There are four unsafe code blocks instances:

buffer_pool/mod.rs: fn get_writable_(&mut self, len: usize, shared_state: u8, without_check: bool) -> &mut [u8] { .. } in the impl<T: Buffer> BufferPool<T>
slice.rs:
- unsafe impl Send for Slice {}
- fn as_mut(&mut self) -> &mut [u8] { .. } in the impl AsMut<[u8]> for Slice
- fn as_ref(&mut self) -> &mut [u8] { .. } in the impl AsMut<[u8]> for Slice

Examples

This crate provides three examples demonstrating how the memory is managed:

Basic Usage Example: Creates a buffer pool, writes to it, and retrieves the data from it.
Buffer Pool Exhaustion Example: Demonstrates how data is added to a buffer pool and dynamically allocates directly to the heap once the buffer pool's capacity has been exhausted.
Variable Sized Messages Example: Writes messages of variable sizes to the buffer pool.

`Buffer` Trait

The Buffer trait is designed to work with the codec_sv2 decoders, which operate by:

Filling a buffer with the size of the protocol header being decoded.
Parsing the filled bytes to compute the message length.
Filling a buffer with the size of the message.
Using the header and message to construct a framing_sv2::framing::Frame.
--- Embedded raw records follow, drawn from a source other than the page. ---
import Summits.CriticalPhenomena.PercolationContinuityZ3.Theorems.SahiMasterFamilyTensorisation
import Summits.CriticalPhenomena.PercolationContinuityZ3.Theorems.PercNearOneGluingNoHeavyLowerTailSahiMeetTowerAllOrders

/-!
# The BLOCK STRATUM of the master-family induction on `k`, sharp orders: only the orders of the two groups enter

Companion of `SahiMasterFamilyTensorisation.lean` (crux `NoHeavyLowerTail`, stmt-CriticalPhenomena-4575; cell `prim-masterthm`, seat P4, unit
`prim-masterthm-p4-g3`).  There, `sahiE_prod_blocks_nonneg` asked for Sahi positivity of ALL orders `≤ n + 1` of both marginal laws.  Here the
orders are sharpened to what the law of total cumulance really uses: for a family of `n + 1` slots on `γ × β` split into a group `I = {i : b i}` of slots
depending on `x` only and the complementary group `J` depending on `y` only,

  `sahiE_prod_blocks_nonneg_sharp`:  `(∀ L ≤ |I|, SahiPositive μ L) → (∀ L ≤ |J|, SahiPositive ν L) → E^{μ⊗ν}_{n+1} ≥ 0`

(`μ, ν` nonnegative probability weights on preorders, slots nonnegative monotone).  So this is a genuine `k → k+1` step: GIVEN Sahi positivity of all
orders `< k` (on the marginals), every `k`-family splitting into two independent nonempty groups is nonnegative — stratum R8 "dependency graph
disconnected" of MASTER-ROUTES §P4 (R3 = `IndependentSplitting`, a group of size one, is the case `|J| = 1`).
MECHANISM.  `sahiE_nonneg_of_one_slots` — **constant-one slots cost nothing**: for a probability weight, a family with `|O|` slots `≡ 1` and the others
nonnegative monotone has `E_L ≥ 0` as soon as the law is Sahi-positive of the orders `≤ L − |O|` (branching `E_{m+2}(1, g) = m·E_{m+1}(g)`,
`sahiE_succ_succ_of_head_eq_one`, after moving the slot to the head, `SahiMeetTowerAll.sahiE_update_eq_sahiE_cons`).  In the tensor expansion
`E^{μ⊗ν}(φ⊗ψ) = Σ_π [Π_B E^μ(φ_B)]·E^ν_{|π|}(Π_{i∈B}ψ_i)` of a block family the `μ`-side sub-family `φ_B` has its `J`-slots `≡ 1` (at most `|I|` others) and the
`ν`-side family has the slots of the blocks `B ⊆ I` equal to `1` (at most `|J|` others, one `J`-element per block, blocks being disjoint).
No named facts; nothing conjectural. [this work]
-/

noncomputable section

namespace Summit.CriticalPhenomena.PercolationContinuityZ3.Theorems

open Finset Function
open Literature.Combinatorics.Sahi2008
open Literature.Combinatorics.Sahi2008.PartitionForm

namespace SahiTotalCumulance

variable {γ β : Type*} [Fintype γ] [Fintype β]

/-! ### Constant-one slots cost nothing -/

omit [Fintype γ] in
/-- The positions (after deleting slot `i`) of the members of `O`. [this work] -/
theorem card_le_succ_card_filter_succAbove {L : ℕ} (O : Finset (Fin (L + 1))) (i : Fin (L + 1)) :
    O.card ≤ (univ.filter fun j : Fin L => i.succAbove j ∈ O).card + 1 := by
  classical
  have hsub : O ⊆ insert i ((univ.filter fun j : Fin L => i.succAbove j ∈ O).map (Fin.succAboveEmb i)) := by
    intro x hx
    rw [mem_insert]
    by_cases hxi : x = i
    · exact Or.inl hxi
    · right
      obtain ⟨z, hz⟩ := Fin.exists_succAbove_eq hxi
      rw [mem_map]
      refine ⟨z, ?_, hz⟩
      rw [mem_filter, hz]
      exact ⟨mem_univ _, hx⟩
  calc O.card ≤ (insert i ((univ.filter fun j : Fin L => i.succAbove j ∈ O).map (Fin.succAboveEmb i))).card :=
        card_le_card hsub
    _ ≤ ((univ.filter fun j : Fin L => i.succAbove j ∈ O).map (Fin.succAboveEmb i)).card + 1 := card_insert_le _ _
    _ = _ := by rw [card_map]

omit [Fintype γ] in
/-- **Constant-one slots cost nothing.**  For a nonnegative probability weight `ν` on a preorder and a family `G` of `L` slots of which those in
`O` are `≡ 1` and the others nonnegative monotone: if `ν` is Sahi-positive of every order `≤ L − |O|` then `E_L(G) ≥ 0`. [this work] -/
theorem sahiE_nonneg_of_one_slots [Preorder β] (ν : β → ℝ) (hν0 : ∀ y, 0 ≤ ν y) (hν1 : ∑ y, ν y = 1) :
    ∀ (L : ℕ) (G : Fin L → β → ℝ) (O : Finset (Fin L)),
      (∀ i ∈ O, G i = 1) → (∀ i, i ∉ O → (∀ y, 0 ≤ G i y) ∧ Monotone (G i)) →
      (∀ r ≤ L - O.card, SahiPositive ν r) → 0 ≤ sahiE ν L G
  | 0, G, O, _, _, _ => by rw [sahiE_zero]
  | L + 1, G, O, hO, hG, hpos => by
    classical
    by_cases hO0 : O = ∅
    · subst hO0
      exact hpos (L + 1) (by simp) G (fun i y => (hG i (by simp)).1 y) fun i => (hG i (by simp)).2
    · obtain ⟨i, hi⟩ := Finset.nonempty_iff_ne_empty.2 hO0
      -- move slot `i` (which is `≡ 1`) to the head
      have hmove : sahiE ν (L + 1) G = sahiE ν (L + 1) (Fin.cons (G i) (i.removeNth G) : Fin (L + 1) → β → ℝ) := by
        have h := SahiMeetTowerAll.sahiE_update_eq_sahiE_cons ν L G i (G i)
        rwa [update_eq_self] at h
      rw [hmove, hO i hi]
      cases L with
      | zero =>
        rw [sahiE_one_apply, Fin.cons_zero, ex_one hν1]
        exact zero_le_one
      | succ m =>
        rw [sahiE_succ_succ_of_head_eq_one hν1 _ (Fin.cons_zero _ _), Fin.tail_cons]
        refine mul_nonneg (Nat.cast_nonneg m) ?_
        -- induction hypothesis for the family without slot `i`
        refine sahiE_nonneg_of_one_slots ν hν0 hν1 (m + 1) (i.removeNth G)
          (univ.filter fun j : Fin (m + 1) => i.succAbove j ∈ O) (fun j hj => ?_) (fun j hj => ?_) (fun r hr => hpos r ?_)
        · rw [mem_filter] at hj
          exact hO _ hj.2
        · have hj' : i.succAbove j ∉ O := fun h => hj (mem_filter.2 ⟨mem_univ _, h⟩)
          exact hG _ hj'
        · have hc := card_le_succ_card_filter_succAbove O i
          omega

/-! ### The block stratum with sharp orders -/

omit [Fintype β] in
/-- The number of `b`-slots seen through an injective enumeration is at most the number of `b`-slots. [this work] -/
theorem card_filter_comp_le_of_injective {N k : ℕ} (b : Fin N → Prop) [DecidablePred b] (e : Fin k → Fin N) (he : Injective e) :
    (univ.filter fun j : Fin k => b (e j)).card ≤ (univ.filter b).card := by
  refine card_le_card_of_injOn e (fun j hj => ?_) (fun j _ j' _ h => he h)
  simp only [coe_filter, mem_univ, true_and, Set.mem_setOf_eq] at hj ⊢
  exact hj

/-- **The block stratum, sharp orders.**  Nonnegative probability weights `μ` on a preorder `γ` and `ν` on a preorder `β`; a family of
`n + 1` slots on `γ × β` whose slots with `b i` are `φ_i(x)` and whose other slots are `ψ_i(y)` (`φ_i, ψ_i` nonnegative monotone).  If `μ` is
Sahi-positive of all orders `≤ |{i : b i}|` and `ν` of all orders `≤ |{i : ¬ b i}|`, then `E^{μ⊗ν}_{n+1} ≥ 0`. [this work] -/
theorem sahiE_prod_blocks_nonneg_sharp [Preorder γ] [Preorder β] (μ : γ → ℝ) (ν : β → ℝ)
    (hμ0 : ∀ x, 0 ≤ μ x) (hμ1 : ∑ x, μ x = 1) (hν0 : ∀ y, 0 ≤ ν y) (hν1 : ∑ y, ν y = 1) (n : ℕ)
    (b : Fin (n + 1) → Prop) [DecidablePred b]
    (hμ : ∀ L ≤ (univ.filter b).card, SahiPositive μ L) (hν : ∀ L ≤ (univ.filter fun i => ¬ b i).card, SahiPositive ν L)
    (φ : Fin (n + 1) → γ → ℝ) (ψ : Fin (n + 1) → β → ℝ)
    (hφ0 : ∀ i x, 0 ≤ φ i x) (hφm : ∀ i, Monotone (φ i)) (hψ0 : ∀ i y, 0 ≤ ψ i y) (hψm : ∀ i, Monotone (ψ i)) :
    0 ≤ sahiE (fun p : γ × β => μ p.1 * ν p.2) (n + 1) (fun i p => if b i then φ i p.1 else ψ i p.2) := by
  classical
  -- product form
  set φ' : Fin (n + 1) → γ → ℝ := fun i x => if b i then φ i x else 1 with hφ'
  set ψ' : Fin (n + 1) → β → ℝ := fun i y => if b i then (1 : ℝ) else ψ i y with hψ'
  have hfam : (fun i (p : γ × β) => if b i then φ i p.1 else ψ i p.2) = fun i p => φ' i p.1 * ψ' i p.2 := by
    funext i p
    simp only [hφ', hψ']
    split_ifs <;> simp
  rw [hfam, sahiE_prod_tensor_eq]
  refine sum_nonneg fun c _ => mul_nonneg (prod_nonneg fun m _ => ?_) ?_
  · -- μ-side: the sub-family over block `m`; its `J`-slots are `≡ 1`
    set S := block c m with hS
    refine sahiE_nonneg_of_one_slots μ hμ0 hμ1 S.card (fun j => φ' (S.orderEmbOfFin rfl j))
      (univ.filter fun j => ¬ b (S.orderEmbOfFin rfl j)) (fun j hj => ?_) (fun j hj => ?_) (fun r hr => hμ r ?_)
    · rw [mem_filter] at hj
      funext x
      simp only [hφ', hj.2, if_false, Pi.one_apply]
    · have hbj : b (S.orderEmbOfFin rfl j) := by
        by_contra h; exact hj (mem_filter.2 ⟨mem_univ _, h⟩)
      refine ⟨fun x => ?_, ?_⟩
      · simp only [hφ', hbj, if_true]; exact hφ0 _ _
      · simp only [hφ', hbj, if_true]; exact hφm _
    · have hsplit := card_filter_add_card_filter_not (s := (univ : Finset (Fin S.card)))
        (fun j => b (S.orderEmbOfFin rfl j))
      have hle := card_filter_comp_le_of_injective b (fun j => S.orderEmbOfFin rfl j) (S.orderEmbOfFin rfl).injective
      rw [card_univ, Fintype.card_fin] at hsplit
      omega
  · -- ν-side: the family of block products; the blocks inside `I` give slots `≡ 1`
    refine sahiE_nonneg_of_one_slots ν hν0 hν1 c.length
      (fun m y => ∏ j : Fin (block c m).card, ψ' ((block c m).orderEmbOfFin rfl j) y)
      (univ.filter fun m => ∀ j : Fin (block c m).card, b ((block c m).orderEmbOfFin rfl j))
      (fun m hm => ?_) (fun m hm => ?_) (fun r hr => hν r ?_)
    · rw [mem_filter] at hm
      funext y
      simp only [hψ']
      exact prod_eq_one fun j _ => by rw [if_pos (hm.2 j)]
    · refine ⟨fun y => prod_nonneg fun j _ => ?_, ?_⟩
      · simp only [hψ']; split_ifs; exacts [zero_le_one, hψ0 _ _]
      · refine monotone_prod_of_nonneg univ (fun j => ψ' ((block c m).orderEmbOfFin rfl j)) (fun j y => ?_) fun j => ?_
        · simp only [hψ']; split_ifs; exacts [zero_le_one, hψ0 _ _]
        · by_cases hb : b ((block c m).orderEmbOfFin rfl j)
          · simp only [hψ', hb, if_true]; exact monotone_const
          · simpa [hψ', hb] using hψm _
    · -- each block not inside `I` contains a `J`-slot; distinct blocks give distinct slots
      have hsplit := card_filter_add_card_filter_not (s := (univ : Finset (Fin c.length)))
        (fun m => ∀ j : Fin (block c m).card, b ((block c m).orderEmbOfFin rfl j))
      rw [card_univ, Fintype.card_fin] at hsplit
      -- choose a `J`-slot in each bad block
      have hchoice : ∀ m ∈ (univ.filter fun m => ¬ ∀ j : Fin (block c m).card, b ((block c m).orderEmbOfFin rfl j)),
          ∃ i : Fin (n + 1), i ∈ block c m ∧ ¬ b i := by
        intro m hm
        rw [mem_filter] at hm
        push Not at hm
        obtain ⟨j, hj⟩ := hm.2
        exact ⟨_, orderEmbOfFin_mem _ _ _, hj⟩
      choose! pick hpick using hchoice
      have hle : (univ.filter fun m => ¬ ∀ j : Fin (block c m).card, b ((block c m).orderEmbOfFin rfl j)).card
          ≤ (univ.filter fun i => ¬ b i).card := by
        refine card_le_card_of_injOn pick (fun m hm => ?_) (fun m hm m' hm' h => ?_)
        · simp only [coe_filter, mem_univ, true_and, Set.mem_setOf_eq]
          exact (hpick m hm).2
        · have h1 := index_eq_of_mem_block c (hpick m hm).1
          have h2 := index_eq_of_mem_block c (hpick m' hm').1
          rw [← h1, ← h2, h]
      omega

end SahiTotalCumulance

end Summit.CriticalPhenomena.PercolationContinuityZ3.Theorems

end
To fill the buffer, the codec_sv2 decoder must pass a reference of the buffer to a filler. To construct a Frame, the decoder must pass ownership of the buffer to the Frame.

fn get_writable(&mut self, len: usize) -> &mut [u8];

This get_writable method returns a mutable reference to the buffer, starting at the current length and ending at len, and sets the buffer length to the previous length plus len.

get_data_owned(&mut self) -> Slice;

This get_data_owned method returns a Slice that implements AsMut<[u8]> and Send.

The Buffer trait is implemented for BufferFromSystemMemory and BufferPool. It includes a Write trait to replace std::io::Write in no_std environments.

`BufferPoolFromSystemMemory`

BufferFromSystemMemory is a simple implementation of the Buffer trait. Each time a new buffer is needed, it creates a new Vec<u8>.

get_writable(..) returns mutable references to the inner vector.
get_data_owned(..) returns the inner vector.

`BufferPool`

While BufferFromSystemMemory is sufficient for many cases, BufferPool offers a more efficient solution for high-performance applications, such as proxies and pools with thousands of connections.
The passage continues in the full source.